10. Bei der Verteilung der Fördermittel soll darauf geachtet werden, dass Projekte und Maßnahmen, die zur Repräsentation und Teilhabe von Menschen mit Migrationsgeschichte, Frauen und queere Menschen, sowie Menschen mit Behinderungen und sozialen Benachteiligungen beitragen, besondere Unterstützung erfahren. Dafür sind Transparenzinitiativen in entsprechenden Communities und direkte Ansprache von Multiplikator:innen sinnvoll.
# Durch die Öffnung der Entscheidungsprozesse für Akteur:innen der Kulturszene schaffen wir Vernetzung und fördern den Aufbau eines nachhaltigen Vertrauensverhältnisses zwischen Kulturschaffenden, Verwaltung und Kulturpolitik.
# Eine gelebte Ermöglichungskultur durch alle Teile der Verwaltung kann eine überregionale Anziehungskraft für kreative und sozial engagierte Menschen entwickeln, von der die gesamte Stadtgesellschaft profitiert.
# Eine dezernatsübergreifende Zusammenarbeit bei der Finanzierung aus den Bereichen Jugend, Stadtplanung und Soziales könnte im Bereich Soziokultur den Kulturetat entlasten.
# Die Soziokultur erfüllt in all ihrer Vielfalt gleich mehrere gesellschaftliche Zwecke. Sie schafft Zukunftsperspektiven, macht Demokratie erlebbar, sorgt für transkulturellen Austausch, ergänzt Bildungsangebote und wirkt präventiv gegen Diskriminierung.

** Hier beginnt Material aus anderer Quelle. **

import Literature.AnabelianGeometry.SemiGraphs.InterfaceVocab
import Literature.AnabelianGeometry.SemiGraphs.TemperedCurves

/-!
# Kernel DAG index — layer L3, part u (abc-iut-dag's MACHINE DELTA-DRAFT plan/kernel-draft/DAGL3s.lean @03:00Z, deduplicated against the tree by abc-iut-c312-2 and re-lettered; encoding as in c312-2's generated parts @2026-08-26T03:05Z from HOME/plan/DAG.tsv +
KERNEL-DAG-MODULES.tsv (regenerated 2026-08-26T02:58:29Z): 2 landed/discharged nodes NOT YET in the tree index Summits/ABC/IUTFork/DAG*.lean; spec v1.3 §2 (M))

THIS FILE PROVES NOTHING NEW AND ASSERTS NOTHING (HOME/plan/KERNEL-DAG-SPEC.md). It gives ONE NAME `N_<kernel_id>` to each DAG node whose
statement has LANDED through the gate, knitting the landed declarations BY NAME: claim nodes `N_<id> : Prop := StatementOf @thm₁ ∧ …` (one
conjunct per landed theorem the DAG row names, universe levels instantiated explicitly per the spec's UNIVERSE RULE, arities read off the farm),
witnessed `N_<id>_holds` iff the DAG row is `discharged(p…)` and `N_<id>_part` otherwise (spec §2(b),(c); c312-2 F1/F2); data nodes
`abbrev N_<id> := @<primary>` with the row's further declarations as `example := @…` lines; FACT-style `def … : Prop` declarations are data
here (a NAME, never asserted). Decl lists come from the `decls` column of plan/DAG.tsv as resolved against the tree sources (unresolvable
tokens dropped and reported to abc-iut-dag on STATUS). Nothing here says abc is proved or refuted or takes a side on [IUTchIII] Cor 3.12.
typed ≠ discharged; indexed ≠ endorsed.
-/

namespace Summit.ABC.IUTFork.DAG

namespace PartL3u
/-- `StatementOf h` is the statement (a `Prop`) of which the landed `h` is the proof: the index NAMES statements, it never re-types them. -/
abbrev StatementOf {P : Prop} (_h : P) : Prop := P
end PartL3u
open PartL3u

noncomputable section
universe u₁ u₂ u₃ u₄ u₅ u₆ u₇ u₈ u₉ u₁₀ u₁₁ u₁₂ u₁₃ u₁₄ u₁₅ u₁₆

/-- [node L3:TemperedCurveInterface · L3/D1 · [L3] INTERFACE structures `TemperedArithmeticGroup K` / `OncePuncturedTemperedGroup K` (NAMES … · p405241 · claim · DAG status discharged(p405241)] decls 14 · cites→ - -/
def N_L3_TemperedCurveInterface : Prop :=
  StatementOf @Literature.AnabelianGeometry.SemiGraphs.TemperedArithmeticGroup.delta_normal.{u₁} ∧
  StatementOf @Literature.AnabelianGeometry.SemiGraphs.TemperedArithmeticGroup.mem_delta_iff.{u₁} ∧
  StatementOf @Literature.AnabelianGeometry.SemiGraphs.OncePuncturedTemperedGroup.isClosed_deltaHat.{u₁} ∧
  StatementOf @Literature.AnabelianGeometry.SemiGraphs.OncePuncturedTemperedGroup.deltaHat_eq_ker_augHat.{u₁} ∧
  StatementOf @Literature.AnabelianGeometry.SemiGraphs.OncePuncturedTemperedGroup.deltaHat_normal.{u₁} ∧
  StatementOf @Literature.AnabelianGeometry.SemiGraphs.OncePuncturedTemperedGroup.comap_toHat_deltaHat.{u₁} ∧
  StatementOf @Literature.AnabelianGeometry.SemiGraphs.OncePuncturedTemperedGroup.conj_toHat_mem_deltaHat.{u₁}
/-- discharge of `N_L3_TemperedCurveInterface`: the landed theorems it names, BY NAME (spec §2(c)); proves nothing new. -/
theorem N_L3_TemperedCurveInterface_holds : N_L3_TemperedCurveInterface := ⟨@Literature.AnabelianGeometry.SemiGraphs.TemperedArithmeticGroup.delta_normal, @Literature.AnabelianGeometry.SemiGraphs.TemperedArithmeticGroup.mem_delta_iff, @Literature.AnabelianGeometry.SemiGraphs.OncePuncturedTemperedGroup.isClosed_deltaHat, @Literature.AnabelianGeometry.SemiGraphs.OncePuncturedTemperedGroup.deltaHat_eq_ker_augHat, @Literature.AnabelianGeometry.SemiGraphs.OncePuncturedTemperedGroup.deltaHat_normal, @Literature.AnabelianGeometry.SemiGraphs.OncePuncturedTemperedGroup.comap_toHat_deltaHat, @Literature.AnabelianGeometry.SemiGraphs.OncePuncturedTemperedGroup.conj_toHat_mem_deltaHat⟩
example := @Literature.AnabelianGeometry.SemiGraphs.IsFreeProfiniteOn.{u₁, u₂}
example := @Literature.AnabelianGeometry.SemiGraphs.TemperedArithmeticGroup.{u₁}
example := @Literature.AnabelianGeometry.SemiGraphs.TemperedArithmeticGroup.delta.{u₁}
example := @Literature.AnabelianGeometry.SemiGraphs.TemperedArithmeticGroup.quotientDeltaEquiv.{u₁}
example := @Literature.AnabelianGeometry.SemiGraphs.OncePuncturedTemperedGroup.{u₁}
example := @Literature.AnabelianGeometry.SemiGraphs.OncePuncturedTemperedGroup.deltaHat.{u₁}

/-- [node L3:VocabContainer§1–3 · L3/D1 · [L3] STUB-CONTAINER `SemiAnbdVocab (Obj) [Category Obj]` = the §§1–3 vocabulary §4/§5 are typed … · p403787 · claim · DAG status discharged(p403787)] decls 24 · cites→ - -/
def N_L3_VocabContainerS1_3 : Prop :=
  StatementOf @Literature.AnabelianGeometry.SemiGraphs.SemiAnbdVocab.isLocallyFiniteEtale_id.{u₁, u₂, u₃} ∧
  StatementOf @Literature.AnabelianGeometry.SemiGraphs.SemiAnbdVocab.isLocallyFiniteEtale_ιV.{u₁, u₂, u₃} ∧
  StatementOf @Literature.AnabelianGeometry.SemiGraphs.SemiAnbdVocab.isLocallyFiniteEtale_ιE.{u₁, u₂, u₃}
/-- discharge of `N_L3_VocabContainerS1_3`: the landed theorems it names, BY NAME (spec §2(c)); proves nothing new. -/
theorem N_L3_VocabContainerS1_3_holds : N_L3_VocabContainerS1_3 := ⟨@Literature.AnabelianGeometry.SemiGraphs.SemiAnbdVocab.isLocallyFiniteEtale_id, @Literature.AnabelianGeometry.SemiGraphs.SemiAnbdVocab.isLocallyFiniteEtale_ιV, @Literature.AnabelianGeometry.SemiGraphs.SemiAnbdVocab.isLocallyFiniteEtale_ιE⟩
example := @Literature.AnabelianGeometry.SemiGraphs.SemiAnbdVocab.{u₁, u₂, u₃}
example := @Literature.AnabelianGeometry.SemiGraphs.SemiAnbdVocab.vertCard.{u₁, u₂, u₃}
example := @Literature.AnabelianGeometry.SemiGraphs.SemiAnbdVocab.IsClosedEdge.{u₁, u₂, u₃}
example := @Literature.AnabelianGeometry.SemiGraphs.SemiAnbdVocab.IsOpenEdge.{u₁, u₂, u₃}
example := @Literature.AnabelianGeometry.SemiGraphs.SemiAnbdVocab.IsIsolatedEdge.{u₁, u₂, u₃}
example := @Literature.AnabelianGeometry.SemiGraphs.SemiAnbdVocab.BrAt.{u₁, u₂, u₃}

end

end Summit.ABC.IUTFork.DAG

# Jeder weitere soziokulturelle Ort ist ein Gewinn für die Stadt.
Zur Finanzierbarkeit:
– Das Geld ist da!
Es soll uns keiner mit dem Argument kommen, es gäbe kein Geld. Die Hochkultur wurde auch in Jahren der Haushaltssperre üppig gefördert, das soll von uns aus gerne so bleiben.
– Es lohnt sich!
Mit jedem Euro Förderung für soziokulturelle Projekte werden im Schnitt 2-3 Euro weitere Projektmittel in die Stadt geholt. Jeder Euro ist eine Investition in ihre Zukunft.
– Wir sind es wert!
Die freie Kulturszene einer Großstadt leistet durch viel unbezahlte Arbeit oft mehr als 50% des kulturellen Angebotes und bekommt dafür oft weniger als 5% der Kulturförderung. Mehr als 10 Millionen € pro Jahr für die Deutsche Oper am Rhein, mehr als 10 Millionen € pro Jahr für die Philharmoniker. Da muss doch eine Million für die Soziokultur drin sein!